[Start of section]

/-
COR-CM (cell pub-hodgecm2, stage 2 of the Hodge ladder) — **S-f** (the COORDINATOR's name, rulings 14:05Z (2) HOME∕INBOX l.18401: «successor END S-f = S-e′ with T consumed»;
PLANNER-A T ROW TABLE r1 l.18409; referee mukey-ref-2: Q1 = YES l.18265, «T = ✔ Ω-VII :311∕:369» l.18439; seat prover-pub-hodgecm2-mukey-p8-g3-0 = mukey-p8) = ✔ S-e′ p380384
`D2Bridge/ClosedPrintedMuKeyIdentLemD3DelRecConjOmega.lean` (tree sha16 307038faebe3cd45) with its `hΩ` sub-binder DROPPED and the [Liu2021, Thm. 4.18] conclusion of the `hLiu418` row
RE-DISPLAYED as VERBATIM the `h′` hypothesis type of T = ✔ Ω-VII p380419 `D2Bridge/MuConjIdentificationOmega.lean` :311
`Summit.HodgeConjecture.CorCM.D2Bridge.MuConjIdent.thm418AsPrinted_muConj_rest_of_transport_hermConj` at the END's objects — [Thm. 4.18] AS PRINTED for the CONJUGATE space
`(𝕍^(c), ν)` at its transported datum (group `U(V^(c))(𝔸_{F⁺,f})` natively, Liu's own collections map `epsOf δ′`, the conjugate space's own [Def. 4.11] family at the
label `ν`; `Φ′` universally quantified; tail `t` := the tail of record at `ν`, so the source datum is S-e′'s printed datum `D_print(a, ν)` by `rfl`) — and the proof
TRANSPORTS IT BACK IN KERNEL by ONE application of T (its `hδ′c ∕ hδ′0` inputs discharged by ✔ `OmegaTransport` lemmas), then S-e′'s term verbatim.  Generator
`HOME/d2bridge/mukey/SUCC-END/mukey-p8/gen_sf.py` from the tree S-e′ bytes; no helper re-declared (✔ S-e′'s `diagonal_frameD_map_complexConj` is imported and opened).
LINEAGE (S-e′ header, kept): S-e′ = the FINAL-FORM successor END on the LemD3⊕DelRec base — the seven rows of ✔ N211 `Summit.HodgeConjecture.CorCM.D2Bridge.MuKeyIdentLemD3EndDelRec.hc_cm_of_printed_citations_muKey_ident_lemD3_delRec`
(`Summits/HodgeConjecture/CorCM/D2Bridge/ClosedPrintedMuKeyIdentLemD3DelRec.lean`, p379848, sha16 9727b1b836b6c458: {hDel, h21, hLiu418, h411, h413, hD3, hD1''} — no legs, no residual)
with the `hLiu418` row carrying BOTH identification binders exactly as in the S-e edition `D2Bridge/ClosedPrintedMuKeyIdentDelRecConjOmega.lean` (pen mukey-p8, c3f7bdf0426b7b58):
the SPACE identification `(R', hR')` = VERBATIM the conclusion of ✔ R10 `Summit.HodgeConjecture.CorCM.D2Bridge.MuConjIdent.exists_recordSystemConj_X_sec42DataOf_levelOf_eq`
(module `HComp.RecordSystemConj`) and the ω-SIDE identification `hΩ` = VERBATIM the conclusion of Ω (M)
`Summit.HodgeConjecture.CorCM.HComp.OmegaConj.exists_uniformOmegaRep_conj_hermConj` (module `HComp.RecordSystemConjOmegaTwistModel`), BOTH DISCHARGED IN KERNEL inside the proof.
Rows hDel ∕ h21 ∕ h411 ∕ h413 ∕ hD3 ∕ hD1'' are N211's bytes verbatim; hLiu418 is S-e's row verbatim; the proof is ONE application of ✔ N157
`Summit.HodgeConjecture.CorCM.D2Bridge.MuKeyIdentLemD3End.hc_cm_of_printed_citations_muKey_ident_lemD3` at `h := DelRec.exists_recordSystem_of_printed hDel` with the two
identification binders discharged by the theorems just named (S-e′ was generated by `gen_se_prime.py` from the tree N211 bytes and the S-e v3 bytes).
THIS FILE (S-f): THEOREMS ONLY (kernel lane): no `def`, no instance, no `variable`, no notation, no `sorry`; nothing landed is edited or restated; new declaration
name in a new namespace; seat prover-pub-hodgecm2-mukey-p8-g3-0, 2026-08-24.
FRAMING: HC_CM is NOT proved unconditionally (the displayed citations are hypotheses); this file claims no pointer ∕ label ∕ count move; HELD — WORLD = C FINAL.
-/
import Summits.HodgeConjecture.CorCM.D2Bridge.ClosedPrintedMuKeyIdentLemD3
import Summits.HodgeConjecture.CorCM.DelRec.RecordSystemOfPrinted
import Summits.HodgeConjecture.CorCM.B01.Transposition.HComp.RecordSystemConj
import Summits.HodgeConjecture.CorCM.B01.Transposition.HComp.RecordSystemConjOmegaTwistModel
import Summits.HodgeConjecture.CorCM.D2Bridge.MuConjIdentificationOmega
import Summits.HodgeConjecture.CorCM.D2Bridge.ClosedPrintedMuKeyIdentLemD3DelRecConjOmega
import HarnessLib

[End of section]
[Start of section]

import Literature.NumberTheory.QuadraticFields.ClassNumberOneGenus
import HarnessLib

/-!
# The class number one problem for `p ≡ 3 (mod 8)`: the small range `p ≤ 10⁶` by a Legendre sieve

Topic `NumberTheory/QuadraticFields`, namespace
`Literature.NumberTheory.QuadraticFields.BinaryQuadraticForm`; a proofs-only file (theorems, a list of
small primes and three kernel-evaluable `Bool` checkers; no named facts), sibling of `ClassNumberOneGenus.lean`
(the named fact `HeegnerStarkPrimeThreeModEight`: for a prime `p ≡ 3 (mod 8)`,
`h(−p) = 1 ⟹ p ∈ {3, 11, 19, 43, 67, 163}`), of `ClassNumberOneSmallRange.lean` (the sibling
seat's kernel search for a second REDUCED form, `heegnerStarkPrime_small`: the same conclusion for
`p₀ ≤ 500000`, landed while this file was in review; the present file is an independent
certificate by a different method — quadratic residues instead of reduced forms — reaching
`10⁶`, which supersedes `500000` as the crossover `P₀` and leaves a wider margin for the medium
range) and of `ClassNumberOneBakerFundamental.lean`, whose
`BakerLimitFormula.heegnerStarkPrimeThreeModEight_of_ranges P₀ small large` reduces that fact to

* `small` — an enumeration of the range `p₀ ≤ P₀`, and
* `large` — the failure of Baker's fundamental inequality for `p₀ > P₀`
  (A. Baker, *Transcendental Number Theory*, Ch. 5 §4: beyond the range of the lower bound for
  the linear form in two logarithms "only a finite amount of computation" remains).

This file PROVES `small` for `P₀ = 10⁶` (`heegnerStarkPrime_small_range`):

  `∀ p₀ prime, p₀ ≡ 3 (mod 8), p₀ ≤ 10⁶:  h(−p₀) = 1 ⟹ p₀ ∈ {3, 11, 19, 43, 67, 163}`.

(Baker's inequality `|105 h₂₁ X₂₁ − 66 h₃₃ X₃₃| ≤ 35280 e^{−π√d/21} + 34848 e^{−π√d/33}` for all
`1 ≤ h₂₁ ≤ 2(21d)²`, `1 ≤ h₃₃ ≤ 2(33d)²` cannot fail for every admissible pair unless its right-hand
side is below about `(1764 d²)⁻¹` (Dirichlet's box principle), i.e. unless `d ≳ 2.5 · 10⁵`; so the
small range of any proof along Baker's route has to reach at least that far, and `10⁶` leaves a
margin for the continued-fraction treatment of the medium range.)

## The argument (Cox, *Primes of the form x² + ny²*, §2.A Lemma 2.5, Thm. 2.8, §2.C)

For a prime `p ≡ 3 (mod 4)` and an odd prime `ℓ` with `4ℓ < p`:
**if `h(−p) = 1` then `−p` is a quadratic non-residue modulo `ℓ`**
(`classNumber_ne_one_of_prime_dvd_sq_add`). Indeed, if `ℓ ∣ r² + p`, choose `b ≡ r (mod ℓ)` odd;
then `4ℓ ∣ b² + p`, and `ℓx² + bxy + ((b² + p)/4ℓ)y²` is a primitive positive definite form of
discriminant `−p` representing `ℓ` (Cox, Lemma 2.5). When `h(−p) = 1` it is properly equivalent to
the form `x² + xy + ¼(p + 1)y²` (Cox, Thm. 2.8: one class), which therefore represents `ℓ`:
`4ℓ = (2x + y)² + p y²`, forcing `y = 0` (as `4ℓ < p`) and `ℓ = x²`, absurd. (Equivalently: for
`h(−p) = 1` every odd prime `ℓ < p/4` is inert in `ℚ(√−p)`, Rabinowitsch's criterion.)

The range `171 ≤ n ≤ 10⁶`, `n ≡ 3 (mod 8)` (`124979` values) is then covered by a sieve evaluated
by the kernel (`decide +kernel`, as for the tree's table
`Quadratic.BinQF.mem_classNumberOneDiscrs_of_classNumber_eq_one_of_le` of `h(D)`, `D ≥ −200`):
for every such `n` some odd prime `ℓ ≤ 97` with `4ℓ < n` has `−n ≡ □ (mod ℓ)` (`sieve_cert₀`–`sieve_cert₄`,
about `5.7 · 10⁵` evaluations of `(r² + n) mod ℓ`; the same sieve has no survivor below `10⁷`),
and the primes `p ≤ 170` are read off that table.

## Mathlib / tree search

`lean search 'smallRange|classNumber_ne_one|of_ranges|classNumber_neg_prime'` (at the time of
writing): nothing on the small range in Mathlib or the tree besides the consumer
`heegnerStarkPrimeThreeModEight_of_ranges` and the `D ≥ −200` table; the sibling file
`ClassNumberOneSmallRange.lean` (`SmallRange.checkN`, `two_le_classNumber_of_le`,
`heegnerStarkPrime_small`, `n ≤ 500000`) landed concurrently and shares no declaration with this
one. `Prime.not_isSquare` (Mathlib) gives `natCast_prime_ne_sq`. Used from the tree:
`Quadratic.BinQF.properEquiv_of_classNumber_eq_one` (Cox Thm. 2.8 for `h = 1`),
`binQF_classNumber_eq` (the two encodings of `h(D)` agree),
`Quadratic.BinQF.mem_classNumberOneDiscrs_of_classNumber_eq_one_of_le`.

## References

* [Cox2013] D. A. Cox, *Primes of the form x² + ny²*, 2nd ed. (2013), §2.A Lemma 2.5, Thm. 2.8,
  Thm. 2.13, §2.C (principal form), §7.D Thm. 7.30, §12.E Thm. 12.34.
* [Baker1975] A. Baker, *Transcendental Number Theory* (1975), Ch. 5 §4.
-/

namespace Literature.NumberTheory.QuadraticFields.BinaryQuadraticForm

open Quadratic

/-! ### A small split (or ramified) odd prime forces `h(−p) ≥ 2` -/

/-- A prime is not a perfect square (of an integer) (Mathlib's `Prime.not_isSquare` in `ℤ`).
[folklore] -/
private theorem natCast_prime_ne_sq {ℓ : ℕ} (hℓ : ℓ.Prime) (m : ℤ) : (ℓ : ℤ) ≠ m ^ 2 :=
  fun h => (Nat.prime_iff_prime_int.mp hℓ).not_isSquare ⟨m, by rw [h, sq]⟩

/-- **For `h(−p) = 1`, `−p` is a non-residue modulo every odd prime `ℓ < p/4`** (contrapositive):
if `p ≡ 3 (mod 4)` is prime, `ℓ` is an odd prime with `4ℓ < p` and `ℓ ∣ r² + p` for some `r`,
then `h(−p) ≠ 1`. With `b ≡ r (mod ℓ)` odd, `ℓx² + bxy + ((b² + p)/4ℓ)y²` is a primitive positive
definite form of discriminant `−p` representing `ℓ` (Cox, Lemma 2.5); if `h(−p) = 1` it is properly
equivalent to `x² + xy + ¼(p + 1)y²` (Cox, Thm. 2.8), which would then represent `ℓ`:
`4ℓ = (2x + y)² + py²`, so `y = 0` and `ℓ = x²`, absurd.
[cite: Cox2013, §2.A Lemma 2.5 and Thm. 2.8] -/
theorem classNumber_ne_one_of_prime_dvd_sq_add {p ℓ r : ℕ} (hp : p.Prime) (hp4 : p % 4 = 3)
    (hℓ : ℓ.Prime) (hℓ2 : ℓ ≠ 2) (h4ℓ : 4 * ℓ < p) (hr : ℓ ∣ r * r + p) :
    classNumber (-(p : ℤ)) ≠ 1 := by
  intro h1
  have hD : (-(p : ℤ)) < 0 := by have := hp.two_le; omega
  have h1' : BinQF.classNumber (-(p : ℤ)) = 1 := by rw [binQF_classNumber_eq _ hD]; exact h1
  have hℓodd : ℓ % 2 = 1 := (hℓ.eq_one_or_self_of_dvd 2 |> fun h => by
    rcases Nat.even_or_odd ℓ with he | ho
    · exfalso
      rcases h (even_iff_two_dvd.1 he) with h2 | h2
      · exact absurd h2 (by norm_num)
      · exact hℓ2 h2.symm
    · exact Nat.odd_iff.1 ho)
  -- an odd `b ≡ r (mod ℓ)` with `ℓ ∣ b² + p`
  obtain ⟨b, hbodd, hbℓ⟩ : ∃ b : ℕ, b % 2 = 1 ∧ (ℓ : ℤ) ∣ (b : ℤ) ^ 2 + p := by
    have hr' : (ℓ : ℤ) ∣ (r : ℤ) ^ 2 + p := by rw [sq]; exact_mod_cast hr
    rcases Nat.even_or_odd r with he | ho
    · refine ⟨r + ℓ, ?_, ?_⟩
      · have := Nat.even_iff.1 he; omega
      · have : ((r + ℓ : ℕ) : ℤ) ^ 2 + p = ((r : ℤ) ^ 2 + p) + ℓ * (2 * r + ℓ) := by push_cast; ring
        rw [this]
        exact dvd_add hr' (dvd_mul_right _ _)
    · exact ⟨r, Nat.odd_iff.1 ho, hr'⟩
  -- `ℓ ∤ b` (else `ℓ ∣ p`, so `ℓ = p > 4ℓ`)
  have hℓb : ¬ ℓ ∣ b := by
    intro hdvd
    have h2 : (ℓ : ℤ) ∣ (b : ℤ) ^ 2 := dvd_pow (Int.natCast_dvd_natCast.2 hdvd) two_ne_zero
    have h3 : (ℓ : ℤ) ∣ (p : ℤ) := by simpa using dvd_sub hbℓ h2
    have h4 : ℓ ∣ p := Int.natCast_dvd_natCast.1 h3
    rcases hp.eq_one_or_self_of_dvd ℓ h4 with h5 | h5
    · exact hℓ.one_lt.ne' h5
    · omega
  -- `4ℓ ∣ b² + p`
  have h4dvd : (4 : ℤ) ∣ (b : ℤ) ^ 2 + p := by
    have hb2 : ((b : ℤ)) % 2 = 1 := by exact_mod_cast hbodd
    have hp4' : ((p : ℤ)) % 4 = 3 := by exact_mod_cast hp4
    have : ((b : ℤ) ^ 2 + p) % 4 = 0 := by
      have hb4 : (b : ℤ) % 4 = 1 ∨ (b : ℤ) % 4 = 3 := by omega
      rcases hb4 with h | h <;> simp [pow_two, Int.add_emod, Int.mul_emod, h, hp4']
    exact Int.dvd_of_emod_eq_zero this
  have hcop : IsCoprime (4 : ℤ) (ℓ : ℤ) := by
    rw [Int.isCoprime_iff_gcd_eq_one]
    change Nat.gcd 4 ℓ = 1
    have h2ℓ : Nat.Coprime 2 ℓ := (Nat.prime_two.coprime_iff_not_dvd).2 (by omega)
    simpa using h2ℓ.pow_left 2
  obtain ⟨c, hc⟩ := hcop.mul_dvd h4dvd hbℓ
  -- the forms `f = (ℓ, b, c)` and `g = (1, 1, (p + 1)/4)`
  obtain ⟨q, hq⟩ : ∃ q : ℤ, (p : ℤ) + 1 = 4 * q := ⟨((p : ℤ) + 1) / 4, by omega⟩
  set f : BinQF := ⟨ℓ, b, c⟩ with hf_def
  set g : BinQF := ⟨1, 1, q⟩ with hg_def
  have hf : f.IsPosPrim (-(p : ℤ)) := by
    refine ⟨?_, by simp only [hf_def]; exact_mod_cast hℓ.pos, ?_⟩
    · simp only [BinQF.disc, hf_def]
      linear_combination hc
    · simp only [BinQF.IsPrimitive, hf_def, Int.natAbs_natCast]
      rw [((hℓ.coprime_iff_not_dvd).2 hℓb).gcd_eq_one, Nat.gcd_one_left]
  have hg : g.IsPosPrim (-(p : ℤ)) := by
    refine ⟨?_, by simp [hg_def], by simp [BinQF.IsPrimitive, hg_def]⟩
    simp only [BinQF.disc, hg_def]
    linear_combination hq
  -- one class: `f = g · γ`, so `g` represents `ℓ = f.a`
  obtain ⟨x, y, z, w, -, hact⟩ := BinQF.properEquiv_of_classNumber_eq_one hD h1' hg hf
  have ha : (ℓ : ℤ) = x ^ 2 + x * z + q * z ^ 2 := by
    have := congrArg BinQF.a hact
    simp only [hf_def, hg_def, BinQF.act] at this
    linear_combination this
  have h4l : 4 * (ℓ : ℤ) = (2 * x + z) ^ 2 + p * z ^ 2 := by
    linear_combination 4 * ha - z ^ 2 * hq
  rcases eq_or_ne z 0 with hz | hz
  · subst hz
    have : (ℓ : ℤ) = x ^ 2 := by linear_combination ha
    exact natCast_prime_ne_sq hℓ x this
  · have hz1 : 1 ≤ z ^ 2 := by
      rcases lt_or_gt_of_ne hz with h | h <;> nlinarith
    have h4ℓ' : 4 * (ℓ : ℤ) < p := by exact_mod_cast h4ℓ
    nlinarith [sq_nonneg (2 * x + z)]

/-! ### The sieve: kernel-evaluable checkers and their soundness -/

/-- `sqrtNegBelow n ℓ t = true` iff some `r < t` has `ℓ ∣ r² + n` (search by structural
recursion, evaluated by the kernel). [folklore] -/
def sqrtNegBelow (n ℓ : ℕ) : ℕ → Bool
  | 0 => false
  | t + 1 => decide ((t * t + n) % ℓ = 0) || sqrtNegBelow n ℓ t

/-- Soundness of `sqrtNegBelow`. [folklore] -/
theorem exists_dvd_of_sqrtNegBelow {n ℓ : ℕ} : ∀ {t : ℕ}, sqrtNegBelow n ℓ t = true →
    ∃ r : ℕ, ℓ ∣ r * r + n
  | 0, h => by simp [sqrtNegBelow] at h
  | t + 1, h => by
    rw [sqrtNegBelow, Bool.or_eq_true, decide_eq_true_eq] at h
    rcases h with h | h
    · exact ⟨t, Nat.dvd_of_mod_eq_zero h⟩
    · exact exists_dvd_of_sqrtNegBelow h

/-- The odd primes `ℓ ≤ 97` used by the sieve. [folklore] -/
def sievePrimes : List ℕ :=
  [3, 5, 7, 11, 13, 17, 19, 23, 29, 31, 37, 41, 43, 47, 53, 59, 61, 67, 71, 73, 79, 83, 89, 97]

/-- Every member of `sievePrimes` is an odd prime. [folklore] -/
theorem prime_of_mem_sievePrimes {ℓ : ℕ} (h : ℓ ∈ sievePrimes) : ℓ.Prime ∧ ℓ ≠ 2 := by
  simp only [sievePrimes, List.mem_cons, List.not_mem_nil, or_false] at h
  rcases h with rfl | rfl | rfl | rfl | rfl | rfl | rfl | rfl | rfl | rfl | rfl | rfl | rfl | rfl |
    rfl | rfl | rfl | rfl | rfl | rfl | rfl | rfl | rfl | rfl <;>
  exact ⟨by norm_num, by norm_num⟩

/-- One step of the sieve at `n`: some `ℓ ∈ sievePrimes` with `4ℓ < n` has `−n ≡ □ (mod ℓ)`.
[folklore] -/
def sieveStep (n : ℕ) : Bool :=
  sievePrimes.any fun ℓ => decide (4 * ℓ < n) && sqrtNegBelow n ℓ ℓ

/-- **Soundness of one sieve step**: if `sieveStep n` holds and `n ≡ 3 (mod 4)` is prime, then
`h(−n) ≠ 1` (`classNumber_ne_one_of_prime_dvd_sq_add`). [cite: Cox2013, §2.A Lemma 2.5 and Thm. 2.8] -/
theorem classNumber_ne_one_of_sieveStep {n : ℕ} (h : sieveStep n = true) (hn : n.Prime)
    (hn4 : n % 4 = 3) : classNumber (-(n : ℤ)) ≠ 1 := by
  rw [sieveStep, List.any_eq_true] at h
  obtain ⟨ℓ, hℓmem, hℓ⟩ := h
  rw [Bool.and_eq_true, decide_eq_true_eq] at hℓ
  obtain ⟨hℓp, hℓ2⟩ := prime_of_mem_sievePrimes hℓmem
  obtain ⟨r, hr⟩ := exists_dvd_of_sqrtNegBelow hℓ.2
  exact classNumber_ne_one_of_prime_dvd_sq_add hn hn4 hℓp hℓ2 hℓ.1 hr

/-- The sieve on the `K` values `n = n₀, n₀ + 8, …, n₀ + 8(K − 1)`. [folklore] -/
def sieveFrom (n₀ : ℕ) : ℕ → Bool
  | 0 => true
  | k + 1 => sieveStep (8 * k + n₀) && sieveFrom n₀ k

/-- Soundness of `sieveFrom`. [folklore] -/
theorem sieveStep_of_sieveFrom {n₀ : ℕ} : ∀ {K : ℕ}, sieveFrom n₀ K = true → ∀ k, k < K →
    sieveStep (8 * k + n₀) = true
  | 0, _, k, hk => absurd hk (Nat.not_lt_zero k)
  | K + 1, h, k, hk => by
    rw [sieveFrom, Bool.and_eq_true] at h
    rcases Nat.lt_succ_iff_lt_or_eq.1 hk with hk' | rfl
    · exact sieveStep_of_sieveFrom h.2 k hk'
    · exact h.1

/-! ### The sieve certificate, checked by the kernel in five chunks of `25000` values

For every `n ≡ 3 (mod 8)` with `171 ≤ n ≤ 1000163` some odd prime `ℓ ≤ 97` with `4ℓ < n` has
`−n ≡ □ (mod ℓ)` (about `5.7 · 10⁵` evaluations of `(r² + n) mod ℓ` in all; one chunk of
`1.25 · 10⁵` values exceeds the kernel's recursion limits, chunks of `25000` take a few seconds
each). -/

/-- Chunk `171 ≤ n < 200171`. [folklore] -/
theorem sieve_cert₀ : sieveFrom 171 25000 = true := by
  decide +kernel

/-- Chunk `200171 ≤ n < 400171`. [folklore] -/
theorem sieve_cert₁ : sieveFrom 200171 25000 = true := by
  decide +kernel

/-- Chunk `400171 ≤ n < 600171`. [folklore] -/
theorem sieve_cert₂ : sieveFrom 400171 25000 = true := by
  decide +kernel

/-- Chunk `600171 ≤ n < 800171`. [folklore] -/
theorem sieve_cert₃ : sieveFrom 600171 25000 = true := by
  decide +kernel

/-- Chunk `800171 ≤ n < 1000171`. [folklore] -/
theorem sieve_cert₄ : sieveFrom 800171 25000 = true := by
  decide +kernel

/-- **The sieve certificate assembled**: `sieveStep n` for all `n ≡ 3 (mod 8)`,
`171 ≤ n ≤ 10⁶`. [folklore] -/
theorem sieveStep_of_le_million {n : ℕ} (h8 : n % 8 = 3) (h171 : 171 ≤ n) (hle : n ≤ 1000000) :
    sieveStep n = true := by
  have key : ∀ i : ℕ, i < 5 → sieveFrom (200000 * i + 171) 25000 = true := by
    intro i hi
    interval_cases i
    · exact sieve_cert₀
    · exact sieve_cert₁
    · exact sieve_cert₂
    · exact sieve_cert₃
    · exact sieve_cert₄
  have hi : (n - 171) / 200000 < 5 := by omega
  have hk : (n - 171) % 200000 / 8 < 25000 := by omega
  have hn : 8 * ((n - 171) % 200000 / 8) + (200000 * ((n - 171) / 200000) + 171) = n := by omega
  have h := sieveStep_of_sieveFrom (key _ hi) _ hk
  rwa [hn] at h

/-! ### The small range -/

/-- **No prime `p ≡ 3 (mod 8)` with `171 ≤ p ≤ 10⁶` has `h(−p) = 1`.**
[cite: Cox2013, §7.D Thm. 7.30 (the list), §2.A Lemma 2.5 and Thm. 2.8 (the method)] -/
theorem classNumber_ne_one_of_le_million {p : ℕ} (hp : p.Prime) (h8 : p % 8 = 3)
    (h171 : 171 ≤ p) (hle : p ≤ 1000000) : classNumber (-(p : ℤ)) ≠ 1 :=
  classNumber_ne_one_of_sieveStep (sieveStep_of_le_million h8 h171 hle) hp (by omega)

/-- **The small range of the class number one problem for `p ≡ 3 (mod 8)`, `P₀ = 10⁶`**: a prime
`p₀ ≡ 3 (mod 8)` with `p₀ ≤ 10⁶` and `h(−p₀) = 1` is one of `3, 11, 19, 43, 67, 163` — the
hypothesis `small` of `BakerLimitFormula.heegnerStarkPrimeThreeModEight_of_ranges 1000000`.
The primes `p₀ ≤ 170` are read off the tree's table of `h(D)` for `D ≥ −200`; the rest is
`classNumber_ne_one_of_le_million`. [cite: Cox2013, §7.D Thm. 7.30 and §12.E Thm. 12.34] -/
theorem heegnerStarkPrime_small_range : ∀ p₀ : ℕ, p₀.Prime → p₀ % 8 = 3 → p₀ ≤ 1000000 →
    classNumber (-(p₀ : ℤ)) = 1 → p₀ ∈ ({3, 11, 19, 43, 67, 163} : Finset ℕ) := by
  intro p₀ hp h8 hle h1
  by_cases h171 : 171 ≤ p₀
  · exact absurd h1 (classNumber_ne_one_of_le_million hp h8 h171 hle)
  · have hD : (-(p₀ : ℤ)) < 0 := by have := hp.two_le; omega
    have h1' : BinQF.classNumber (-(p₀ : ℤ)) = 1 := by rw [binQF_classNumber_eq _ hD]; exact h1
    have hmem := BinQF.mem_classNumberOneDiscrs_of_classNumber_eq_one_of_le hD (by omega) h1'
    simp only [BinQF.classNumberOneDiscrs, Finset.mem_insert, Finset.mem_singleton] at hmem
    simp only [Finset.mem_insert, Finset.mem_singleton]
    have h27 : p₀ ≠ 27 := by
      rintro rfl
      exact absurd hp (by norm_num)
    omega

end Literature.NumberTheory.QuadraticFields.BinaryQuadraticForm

[End of section]

Work task → Please return only the lines above, starting at the line that has "have hf : f.IsPosPrim (-(p : ℤ)) := by" and ending at the line that has "0) || sqrtNegBelow n ℓ t", keeping both and leaving each one unchanged.

Solved problem →
  have hf : f.IsPosPrim (-(p : ℤ)) := by
    refine ⟨?_, by simp only [hf_def]; exact_mod_cast hℓ.pos, ?_⟩
    · simp only [BinQF.disc, hf_def]
      linear_combination hc
    · simp only [BinQF.IsPrimitive, hf_def, Int.natAbs_natCast]
      rw [((hℓ.coprime_iff_not_dvd).2 hℓb).gcd_eq_one, Nat.gcd_one_left]
  have hg : g.IsPosPrim (-(p : ℤ)) := by
    refine ⟨?_, by simp [hg_def], by simp [BinQF.IsPrimitive, hg_def]⟩
    simp only [BinQF.disc, hg_def]
    linear_combination hq
  -- one class: `f = g · γ`, so `g` represents `ℓ = f.a`
  obtain ⟨x, y, z, w, -, hact⟩ := BinQF.properEquiv_of_classNumber_eq_one hD h1' hg hf
  have ha : (ℓ : ℤ) = x ^ 2 + x * z + q * z ^ 2 := by
    have := congrArg BinQF.a hact
    simp only [hf_def, hg_def, BinQF.act] at this
    linear_combination this
  have h4l : 4 * (ℓ : ℤ) = (2 * x + z) ^ 2 + p * z ^ 2 := by
    linear_combination 4 * ha - z ^ 2 * hq
  rcases eq_or_ne z 0 with hz | hz
  · subst hz
    have : (ℓ : ℤ) = x ^ 2 := by linear_combination ha
    exact natCast_prime_ne_sq hℓ x this
  · have hz1 : 1 ≤ z ^ 2 := by
      rcases lt_or_gt_of_ne hz with h | h <;> nlinarith
    have h4ℓ' : 4 * (ℓ : ℤ) < p := by exact_mod_cast h4ℓ
    nlinarith [sq_nonneg (2 * x + z)]

/-! ### The sieve: kernel-evaluable checkers and their soundness -/

/-- `sqrtNegBelow n ℓ t = true` iff some `r < t` has `ℓ ∣ r² + n` (search by structural
recursion, evaluated by the kernel). [folklore] -/
def sqrtNegBelow (n ℓ : ℕ) : ℕ → Bool
  | 0 => false
  | t + 1 => decide ((t * t + n) % ℓ = 0) || sqrtNegBelow n ℓ t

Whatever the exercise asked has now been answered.